The per-edit loop is plain docker compose -p autorag restart <svc> (logs / ps likewise) — the proxy enforces the same ps / logs / restart-only surface for everyone; there is no token, no autorag-ctl, no ctl.py. .devcontainer/check-stack.sh (postStartCommand) only probes via docker compose ps and always exits 0.

The devcontainer’s project venv is UV_PROJECT_ENVIRONMENT=/opt/autorag-venvoutside the bind-mounted workspace, so the sandbox and host never share or thrash one ./.venv (their Pythons differ).

Stack lifecycle

  • ./scripts/stack.sh up — idempotent: create net → build → wait healthy → pull models. Pass --with-observability to bring up the OTel profile (see Observability (autorag.otel)).

  • ./scripts/stack.sh rebuild — dependency-only rebuild.

  • ./scripts/stack.sh down — keeps named volumes (model-cache, ollama-models, rabbitmq-data) and never removes the external autorag-net.

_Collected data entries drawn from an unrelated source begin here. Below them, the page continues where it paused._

import Summits.BirchSwinnertonDyer.BirchSwinnertonDyer.Theorems.KimAtThreeShallowEqDeepPositionDefs
import Summits.BirchSwinnertonDyer.BirchSwinnertonDyer.Theorems.KimAtThreeDeepLowerKatoLit
import Summits.BirchSwinnertonDyer.BirchSwinnertonDyer.Theorems.KimAtThreeFineKatoPositionUnit
import Summits.BirchSwinnertonDyer.BirchSwinnertonDyer.Theorems.KimAtThreeFineKatoPositionCrux
import Summits.BirchSwinnertonDyer.BirchSwinnertonDyer.Theorems.KimAtThreeShallowEqDeepNonAdditiveOfPosition
import Summits.BirchSwinnertonDyer.BirchSwinnertonDyer.Theorems.KimAtThreeShallowEqDeepRouteLeafOfPosition
import Literature.NumberTheory.PAdicHodge.DualExpEllipticTowerSelf
import HarnessLib

/-!
# Route `KimAtThreeKolyvagin` (W2): hKatoPosʷ FROM the named statement `KatoPeriodPositionAtThree`, and the cruxes 19560 /
# 19599 / 19077, the support items 20275 / 20397 and the ROUTE LEAF `N11.KimAtThreeRankZeroPUB` BY NAME keyed on it
# (cell `bsd-addord`, seat w2-c4 gen 13; `--supports stmt-BirchSwinnertonDyer-19077`, helper)

HONEST FRAMING.  END-TYPE COMPOSITION THEOREMS (no definition, no named fact, no instance, no `sorry`).  Hypotheses: the named
statement `KatoPeriodPositionAtThree` (`Theorems/KimAtThreeShallowEqDeepPositionDefs.lean`, same seat) — the route's OWN displayed
hypothesis, STRONGER than Kato's theorem (the Literature fact has no position conjunct; the position is the cell's reading (a″),
print status PRE) —, the cite-only Literature facts (S5a) `expStarCoord_eq_zero_iff_kummer`, (S5b-tower)
`exists_smul_range_expStarCoord_tower_iff_trace_log`, (P123) `cupLogInjective_and_hasDualExp_of_isDeRham`, (DR)
`isDeRham_restrictedRationalTateRep` and, where stated, the Kato fact `Kato2004.exists_eulerSystem_definedExpStar_values`; the route
leaves `SakamotoKolyvaginThree`, `RankEqAnalyticRankLeOne`, `PoitouTateSelmerDuality`, `CarayolLevelEqConductor` (held-PUB
statements) and the route decl `FineKatoTwoExpDefectThree` (item 20398, additive-defect rows).  ALL CONDITIONAL; nothing is closed or
booked by this file; BSD is NOT proved by any of this («closes rung W2 of BirchSwinnertonDyer» only modulo the displayed hypotheses).

WHAT.
* §1 `katoPosW_of_periodPosition_of_facts : (P123) → (DR) → KatoPeriodPositionAtThree → hKatoPosʷ` (w2-c4 g12's all-rows Kato
  position package, = the section hypothesis of `KimAtThreeShallowEqDeepRouteLeafOfPosition`): proof = w2-c2 g9's
  `KimAtThreeDeepLowerKatoLit.katoExact_of_lit` (the matrix's `d` IS a `LocalNeronLineAt`; (RES)/(DEF) on cocycles give
  (RES₀)/(DEF₀) on classes; Kato II Prop. 1.2.3 at the factor field from (P123)/(DR)) + w2-acc4 g6's POS bullet (fact currency →
  place currency via kim3's `expStarOmegaPadicAt_smul`, `expStarOmegaAt_eq_expStarCoord`) — both VERBATIM, now elaborating because
  the matrix is the Literature CONSTANT `Kato2004.DefinedExpStarBody` (p550283) and not pasted text (w2-acc4 16:46Z finding).
* §2 BY NAME, keyed on `KatoPeriodPositionAtThree` ∧ the FOUR cites {(S5a), (S5b-tower), (P123), (DR)} ((S5b) by kim3 g17's
  `exists_smul_range_expStarCoord_iff_trace_log_of_tower`): crux 19560 `KatoKuriharaPortThreeShared` (w2-acc4's
  `katoKuriharaPortThreeShared_of_facts_of_katoPos` at the stratum rows); items 20275 / 20397 and crux 19599 (+ 3 leaves + 20398)
  (w2-c4 g12's `KimAtThreeShallowEqDeepNonAdditiveOfPosition`); crux 19077 (+ 4 leaves + 20398) and the ROUTE LEAF (+ the Kato
  fact) (w2-c4 g12's `KimAtThreeShallowEqDeepRouteLeafOfPosition`).
READING (08-28): the W2 route leaf ⟸ 4 leaves ∧ 4 cite facts ∧ Kato fact ∧ `KatoPeriodPositionAtThree` ∧ item 20398 — every
hypothesis a NAMED one-liner.
References: [Kim2025RefinedTNC] Thm. 1.1/1.2; [Kato2004Asterisque] (8.1.3), 8.12, §9.4, 9.7, 6.6 (1), 13.3; [Kato1993LNM1553] II
§1.2.4, 1.2.3; [BlochKato1990] §3; [Kim2022StructureSelmer] Thm. 1.9 (6), 3.13; [Sakamoto2024] Thm. 4.4; [MazurRubin2004] 4.4.1,
5.2.12; [Carayol1986].
-/

noncomputable section

-- the cell's Theorems namespace `Summit.BirchSwinnertonDyer.BirchSwinnertonDyer.…` repeats the summit name by design (D-0017)
set_option linter.dupNamespace false
import Summits.CriticalPhenomena.PercolationContinuityZ3.Theses.PercNearOneGluing
import Summits.CriticalPhenomena.PercolationContinuityZ3.Theorems.PercNearOneGluingNoHeavyLowerTailSuffices

/-!
# `NoHeavyLowerTailGlue` (route PercNearOneGluing, item stmt-CriticalPhenomena-14716)

The glue-by-name item `NoHeavyLowerTailGlue : NoHeavyLowerTail → NearOneGluing` of the route
thesis.  It is definitionally the already proved support item `NoHeavyLowerTailSuffices`
(stmt-CriticalPhenomena-4577, `noHeavyLowerTailSuffices_proof`): both unfold to the same
implication between the engine crux (no heavy lower tail of `N = |C(o) ∩ A|` given a
`(1-δ)`-reliable relay set `A`) and Kozma–Nitzan near-one gluing.  The mathematical content
(choice `δ = min (δ₀/2) (ε/3)`, pairwise reliability of `A` by the union bound through `b`, the
cover `{o ↮ b} ⊆ {N = 0} ∪ {1 ≤ N < t} ∪ ({t ≤ N} ∩ {o ↮ b})` and the Harris + Markov bound on
the last piece) lives in `PercNearOneGluingNoHeavyLowerTailSuffices.lean`; here we only re-point it.
-/

namespace Summit.CriticalPhenomena.PercolationContinuityZ3.Theorems

open Summit.CriticalPhenomena.PercolationContinuityZ3.Theses.PercNearOneGluing

/-- **`NoHeavyLowerTailGlue`** (item stmt-CriticalPhenomena-14716 of route PercNearOneGluing):
the engine crux `NoHeavyLowerTail` implies `NearOneGluing`.  Definitionally equal to
`NoHeavyLowerTailSuffices`, so the proof is `noHeavyLowerTailSuffices_proof` read at this type. -/
theorem noHeavyLowerTailGlue_proof : NoHeavyLowerTailGlue := by
  unfold NoHeavyLowerTailGlue
  intro h
  exact noHeavyLowerTailSuffices_proof h

end Summit.CriticalPhenomena.PercolationContinuityZ3.Theorems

  • ./scripts/stack.sh down -v — drops all three named volumes too.

The gpu-worker’s HF Hub + torch.hub downloads (whisperX ASR, pyannote diarization, torchaudio wav2vec2 alignment) go to a persistent model-cache named volume — HF_HOME / TORCH_HOME set in worker.Dockerfile to /opt/model-cache (outside the /app bind target, same rationale as /opt/venv; chowned 1000:1000), so the multi-GB weights download once.

Trust surface (accepted)

Anything in the sandbox can restart / inspect / log any container the host daemon manages (project scoping is convention, not enforcement) — but not host root, build, or exec.

Accepted trade-off: the in-process GPU pytest (test_real_whisper_tenancy_transitions) and tests/test_pipeline_docker_stack.py don’t run inside the devcontainer (no GPU / no docker). Both auto-SKIP in-container and run on the host via ./scripts/stack.sh test-stack. CI stays Python-only; pika is pure-Python and lazy, so the base-install guard holds.